Homestead students in Pre-ETS worked at a wide variety of businesses. In addition to retail environments, students were employed at the Jorgensen Family YMCA, Lutheran Hospital, Aboite Elementary School, Sunshine Christian Academy, Pizza Hut, and PHP.

Pre-Employment Transition Services at Wayne High School

Students at Wayne High School are working in area businesses, thanks to a collaboration with Easterseals Northeast Indiana.

On a Thursday morning in spring, J’nylan and Taylor were working at Friends Too, a restaurant on near the intersection of Illinois Road and Jefferson Boulevard.

Both students are getting their work experience at Friends Too through Easterseals Northeast Indiana’s Pre-Employment Transition Services (Pre-ETS). The program is designed to help students explore employment and education opportunities, including time working in participating businesses. Any student ages 14 to 22 with an IEP or 504 plan is eligible for Pre-ETS.

The two Wayne seniors took turns working in the dining area of the restaurant and in its kitchen. In the kitchen, Taylor stays busy loading and unloading the dishwasher and cleaning for most of her two-hour shift. As time allows, she pitches in on other cleaning, such as sweeping a part of the restaurant that opens only for rush periods.

“I like the work,” Taylor said. “I like to do the dishes. I like sweeping floors and cleaning windows.”

Taylor enjoys it enough that she expects to look for a job cleaning after high school.
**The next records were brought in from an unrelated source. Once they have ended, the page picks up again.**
import Summits.MatrixMultiplication.MatrixMultiplication.Theorems.OutsiderSandwichToricCeilingPowThreeCwBaseData2

/-!
# OutsiderSandwich — toric ceiling of `cw₂^{⊠N}`: the `N = 3` three-cw base, PAIR census 2A
(group `cZ2`, part A of 3: 300 of 872 instances; decomp-mm lens 4, gen 47, kernel K47-9 census;
THESES-FREE, `ω`-free; helper toward `LaserTangency`, stmt-32268)

LABEL.  TORIC · FINITE (`N = 3`) · NEC-side instrument.  In CHUNKS of at most 60 instances (kernel
memory / time ceiling on the gate): the certificate pair `datc2[i]` satisfies `goodP₁` for the
instance `(instOf₁ cZ2)[i]` — both decode to `valid₁` perfect matchings of `cw ⊠ cw ⊠ cw` minus the
instance and the second misses a row of the first (`census₃_2_r`, `decide +kernel`, standard axioms;
no `native_decide`, no `ofReduceBool`).  Consumed by
`…ThreeCwBase`.
WHAT THIS IS NOT: no statement about tensors or `ω`.
-/

set_option linter.dupNamespace false
set_option maxRecDepth 200000
set_option Elab.async false

namespace Summit.MatrixMultiplication.MatrixMultiplication.Theorems.OutsiderSandwichToricCeilingPowThreeCwBaseCensus2A

open Summit.MatrixMultiplication.MatrixMultiplication.Theorems.OutsiderSandwichToricCeilingPowTwoCwBaseDefs
open Summit.MatrixMultiplication.MatrixMultiplication.Theorems.OutsiderSandwichToricCeilingPowThreeCwBaseDefs
open Summit.MatrixMultiplication.MatrixMultiplication.Theorems.OutsiderSandwichToricCeilingPowThreeCwBaseData2

set_option maxHeartbeats 0 in
/-- Group `cZ2`: the certificate list has the length of the instance list (872). -/
theorem lenc2 : (instOf₁ cZ2).length = datc2.length := by
  decide +kernel

/-- Group `cZ2`: number of certificate pairs. -/
theorem dlenc2 : datc2.length = 872 := by
  decide +kernel

set_option maxHeartbeats 0 in
/-- PAIR CENSUS, group `cZ2`, instances `0 … 59` (kernel-decided). -/
theorem census₃_2_0 : ((((instOf₁ cZ2).zip datc2).drop 0).take 60).all
    (fun p => goodP₁ p.1 p.2.1 p.2.2) = true := by
  decide +kernel

set_option maxHeartbeats 0 in
/-- PAIR CENSUS, group `cZ2`, instances `60 … 119` (kernel-decided). -/
theorem census₃_2_1 : ((((instOf₁ cZ2).zip datc2).drop 60).take 60).all
    (fun p => goodP₁ p.1 p.2.1 p.2.2) = true := by
  decide +kernel

set_option maxHeartbeats 0 in
/-- PAIR CENSUS, group `cZ2`, instances `120 … 179` (kernel-decided). -/
theorem census₃_2_2 : ((((instOf₁ cZ2).zip datc2).drop 120).take 60).all
    (fun p => goodP₁ p.1 p.2.1 p.2.2) = true := by
  decide +kernel

set_option maxHeartbeats 0 in
/-- PAIR CENSUS, group `cZ2`, instances `180 … 239` (kernel-decided). -/
theorem census₃_2_3 : ((((instOf₁ cZ2).zip datc2).drop 180).take 60).all
    (fun p => goodP₁ p.1 p.2.1 p.2.2) = true := by
  decide +kernel

set_option maxHeartbeats 0 in
/-- PAIR CENSUS, group `cZ2`, instances `240 … 299` (kernel-decided). -/
theorem census₃_2_4 : ((((instOf₁ cZ2).zip datc2).drop 240).take 60).all
    (fun p => goodP₁ p.1 p.2.1 p.2.2) = true := by
  decide +kernel

end Summit.MatrixMultiplication.MatrixMultiplication.Theorems.OutsiderSandwichToricCeilingPowThreeCwBaseCensus2A
import Summits.MatrixMultiplication.OmegaCensus.DicyclicLawTwoGroupQuotient
import Summits.MatrixMultiplication.OmegaCensus.DicyclicLawZ4Z4Reduction
import HarnessLib

/-!
# The dicyclic law at `|A| = 128`, `A/⟨c₀⟩ ↠ ℤ₄ × ℤ₄`: the shape classes N1, N2, N3, B

ω-census `pub-omega`, family (b3), seat pub-omega-group gen 14.  Framing: lottery ticket; floor = certified bounds/negative
ranges.  VALUE: kernel theorems about the group-theoretic method (TPP capacity of dihedral-like groups); NOT progress on ω.

Gen 12's `2`-group class theorems (`DicyclicN1Law`, `DicyclicN2Stable`, `DicyclicN3Stable`, `DicyclicClassBStable`) are
reused verbatim up to their last line: each produces a member stable under a central involution (`n2_parts_periodic_aux`,
`n3_stable_member_aux`, `classB_parts_periodic`) or the four-coset cover (`n1_four_cosets`); the conclusion is now drawn from
`no_dicyclic_law_of_stable_member_128` and `not_four_cosets_of_onto_z4z4` (`DicyclicLawZ4Z4Reduction.lean`), i.e. with the
three characters onto `𝔽₂³` replaced by `Φ : A ↠ ℤ₄²`, `Φ c₀ = 0`.  Assembly in `DicyclicLaw128.lean`.
-/

namespace Summit.MatrixMultiplication.OmegaCensus

open Literature.Combinatorics.Additive Finset

section Classes

variable {A : Type} [AddCommGroup A] [DecidableEq A] [Fintype A] {G : Type} [Group G] [DecidableEq G]
  {ρ τ : A → G} {c₀ : A} {B : Type} [AddCommGroup B] [DecidableEq B] [Fintype B]

/-- Class N1, exact case (`|U₀| = |U₁| + 2`), `|A| = 128`-free version of `n1_false_of_exact` with the three characters
replaced by `Φ : A ↠ ℤ₄²`, `Φ c₀ = 0`: the four-coset cover of `n1_four_cosets` contradicts `not_four_cosets_of_onto_z4z4`.
[folklore] -/
theorem n1_false_of_exact_z4z4
    (hρρ : ∀ a b, ρ a * ρ b = ρ (a + b)) (hρτ : ∀ a b, ρ a * τ b = τ (b - a))
    (hτρ : ∀ a b, τ a * ρ b = τ (a + b)) (hττ : ∀ a b, τ a * τ b = ρ (c₀ + b - a)) (hc₀ : c₀ ≠ 0)
    (hρ : Function.Injective ρ) (hτ : Function.Injective τ) (hne : ∀ a b, ρ a ≠ τ b)
    (Φ : A →+ ZMod 4 × ZMod 4) (hΦ : Function.Surjective Φ) (hΦc : Φ c₀ = 0)
    (π : A →+ B) (hπ : Function.Surjective π) (hker : ∀ a : A, π a = 0 ↔ a = 0 ∨ a = c₀)
    {m : ℕ} (hB : ∀ b : B, (2 ^ m) • b = 0)
    {S T U : Finset G} (h : TripleProductProperty S T U)
    (hs₀ : (univ.filter fun a : A => ρ a ∈ S).card = 1) (hs₁ : (univ.filter fun a : A => τ a ∈ S).card = 1)
    (ht₀ : (univ.filter fun a : A => ρ a ∈ T).card = 2) (ht₁ : (univ.filter fun a : A => τ a ∈ T).card = 2)
    (hcard : (univ.filter fun a : A => ρ a ∈ U).card = (univ.filter fun a : A => τ a ∈ U).card + 2)
    (hex : 4 * (univ.filter fun a : A => ρ a ∈ U).card + 2 * (univ.filter fun a : A => τ a ∈ U).card =
      Fintype.card A) : False := by
  -- the elements of the small parts
  obtain ⟨s₀, hS₀⟩ := card_eq_one.1 hs₀
  obtain ⟨s₁, hS₁⟩ := card_eq_one.1 hs₁
  obtain ⟨t₀, t₀', htt₀, hT₀'⟩ := card_eq_two.1 ht₀
  obtain ⟨t₁, t₁', htt₁, hT₁'⟩ := card_eq_two.1 ht₁
  have hT₀ : (univ.filter fun a : A => ρ a ∈ T) = {t₀, t₀ + (t₀' - t₀)} := by rw [add_sub_cancel]; exact hT₀'
  have hT₁ : (univ.filter fun a : A => τ a ∈ T) = {t₁, t₁ + (t₁' - t₁)} := by rw [add_sub_cancel]; exact hT₁'
  have he₀ : t₀' - t₀ ≠ 0 := sub_ne_zero.2 htt₀.symm
  have he₁ : t₁' - t₁ ≠ 0 := sub_ne_zero.2 htt₁.symm
  set e₀ := t₀' - t₀ with he₀d
  set e₁ := t₁' - t₁ with he₁d
  -- data of the triple itself (vertex `000`)
  obtain ⟨⟨f₀₀, f₀₁, f₁₀, f₁₁⟩, ⟨h12, h13, h23⟩, ⟨p₀₀, p₀₁, p₁₀⟩, hsub⟩ :=
    n1_vertex_data hρρ hρτ hτρ hττ hρ hτ hne h hS₀ hS₁ hT₀ hT₁ he₀ he₁ hex
  -- the `T·τ0`-translate (vertex `010`)
  have er : (Equiv.mulRight (1 : G)).toEmbedding = Function.Embedding.refl G := by ext x; simp
  have h' : TripleProductProperty S (T.map (Equiv.mulRight (τ 0)).toEmbedding) U := by
    have := h.map_mulRight 1 (τ 0) 1; simpa only [er, Finset.map_refl] using this
  have hT'₀ : (univ.filter fun a : A => ρ a ∈ T.map (Equiv.mulRight (τ 0)).toEmbedding) =
      {-c₀ - (t₁ + e₁), -c₀ - (t₁ + e₁) + e₁} := by
    rw [rho_part_mulRight_tau hρρ hρτ hττ T, hT₁, image_insert, image_singleton,
      show -c₀ - t₁ = -c₀ - (t₁ + e₁) + e₁ by abel, pair_comm]
  have hT'₁ : (univ.filter fun a : A => τ a ∈ T.map (Equiv.mulRight (τ 0)).toEmbedding) =
      {-(t₀ + e₀), -(t₀ + e₀) + e₀} := by
    rw [tau_part_mulRight_tau hρρ hττ T, hT₀, image_insert, image_singleton,
      show -t₀ = -(t₀ + e₀) + e₀ by abel, pair_comm]
  obtain ⟨-, ⟨k12, k13, k23⟩, ⟨-, p₁₁, -⟩, -⟩ :=
    n1_vertex_data hρρ hρτ hτρ hττ hρ hτ hne h' hS₀ hS₁ hT'₀ hT'₁ he₁ he₀ hex
  -- the four cosets
  obtain ⟨g, z, hcov⟩ := n1_four_cosets π hπ hker hc₀ hB f₀₀ f₀₁ f₁₀ f₁₁ hcard hex.symm h12 h13 h23 k12 k13 k23
    (by abel) (by abel) rfl p₀₀ p₀₁ p₁₀ p₁₁ hsub
  exact not_four_cosets_of_onto_z4z4 Φ hΦ hΦc hcov

/-- **Class N1 at `|A| = 128`** (`(1,1 | 2,2 | k−1,k+1)`): no such TPP triple attains the dicyclic law when
`Φ : A ↠ ℤ₄²` kills `c₀`, `π : A ↠ B` has kernel `{0, c₀}` and `B` is a `2`-group. [folklore] -/
theorem no_n1_dicyclic_law_z4z4
    (hρρ : ∀ a b, ρ a * ρ b = ρ (a + b)) (hρτ : ∀ a b, ρ a * τ b = τ (b - a))
    (hτρ : ∀ a b, τ a * ρ b = τ (a + b)) (hττ : ∀ a b, τ a * τ b = ρ (c₀ + b - a)) (hc₀ : c₀ ≠ 0)
    (hρ : Function.Injective ρ) (hτ : Function.Injective τ) (hne : ∀ a b, ρ a ≠ τ b)
    (hsurj : ∀ g, (∃ a, ρ a = g) ∨ (∃ a, τ a = g))
    (Φ : A →+ ZMod 4 × ZMod 4) (hΦ : Function.Surjective Φ) (hΦc : Φ c₀ = 0)
    (π : A →+ B) (hπ : Function.Surjective π) (hker : ∀ a : A, π a = 0 ↔ a = 0 ∨ a = c₀)
    {m : ℕ} (hB : ∀ b : B, (2 ^ m) • b = 0)
    {S T U : Finset G} (h : TripleProductProperty S T U)
    (hs₀ : (univ.filter fun a : A => ρ a ∈ S).card = 1) (hs₁ : (univ.filter fun a : A => τ a ∈ S).card = 1)
    (ht₀ : (univ.filter fun a : A => ρ a ∈ T).card = 2) (ht₁ : (univ.filter fun a : A => τ a ∈ T).card = 2)
    (hU : (univ.filter fun a : A => ρ a ∈ U).card ≠ (univ.filter fun a : A => τ a ∈ U).card) :
    3 * (S.card * T.card * U.card) + 16 ≠ 8 * Fintype.card A := by
  intro hV
  have cS : S.card = 2 := by rw [card_eq_parts' hρ hτ hne hsurj S, hs₀, hs₁]
  have cT : T.card = 4 := by rw [card_eq_parts' hρ hτ hne hsurj T, ht₀, ht₁]
  have cU := card_eq_parts' hρ hτ hne hsurj U
  have h8 : 8 ∣ Fintype.card A := Dvd.dvd.trans (by norm_num) (sixteen_dvd_card_of_onto_z4z4 Φ hΦ)
  obtain ⟨h000, h111, -⟩ := vertex_counting' hρρ hρτ hτρ hττ hρ hτ hne h
  rw [hs₀, hs₁, ht₀, ht₁] at h000 h111
  rw [cS, cT, cU] at hV
  set u₀ := (univ.filter fun a : A => ρ a ∈ U).card with hu₀
  set u₁ := (univ.filter fun a : A => τ a ∈ U).card with hu₁
  obtain ⟨q, hq⟩ := h8
  by_cases hcase : u₀ = u₁ + 2
  · exact n1_false_of_exact_z4z4 hρρ hρτ hτρ hττ hc₀ hρ hτ hne Φ hΦ hΦc π hπ hker hB h hs₀ hs₁ ht₀ ht₁ hcase
      (by omega)
  · have hcase' : u₁ = u₀ + 2 := by omega
    have er : (Equiv.mulRight (1 : G)).toEmbedding = Function.Embedding.refl G := by ext x; simp
    have h' : TripleProductProperty S T (U.map (Equiv.mulRight (τ 0)).toEmbedding) := by
      have := h.map_mulRight 1 1 (τ 0); simpa only [er, Finset.map_refl] using this
    have cU'₀ := card_rho_part_mulRight_tau hρρ hρτ hττ (A := A) U
    have cU'₁ := card_tau_part_mulRight_tau hρρ hττ (A := A) U
    exact n1_false_of_exact_z4z4 hρρ hρτ hτρ hττ hc₀ hρ hτ hne Φ hΦ hΦc π hπ hker hB h' hs₀ hs₁ ht₀ ht₁
      (by rw [cU'₀, cU'₁]; omega) (by rw [cU'₀, cU'₁]; omega)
She also has taken classes in culinary work through Pre-ETS, so finding work as a cook is a possibility, too.

While Taylor was working behind the scenes, J’nylan was occupied in the front of Friends Too. He restocked holders at every table with packets of sweetener. He also washed windows, doors and door handles. Another part of his job is keeping bathrooms neat. J’Nylan said he enjoys the work, particularly cleaning windows and the front door, as well as sweeping and dusting.

Job coaches from Easterseals Northeast Indiana accompany Pre-ETS students to their work sites, where they help train and supervise them as needed. Neither J’nylan nor Taylor require much supervision these days.

“They work very independently,” said job coach Catherine Kesith.

Friends Too hostess Vicki Hertenstein said the Pre-ETS students have been great to work with.

“It’s been awesome!” she said. “They’re polite. They listen. They do what they’re told. They’re good kids. It’s been a pleasant experience.”

Students in Pre-ETS at Wayne High School work at several sites, including PHP and Ivy Tech Community College.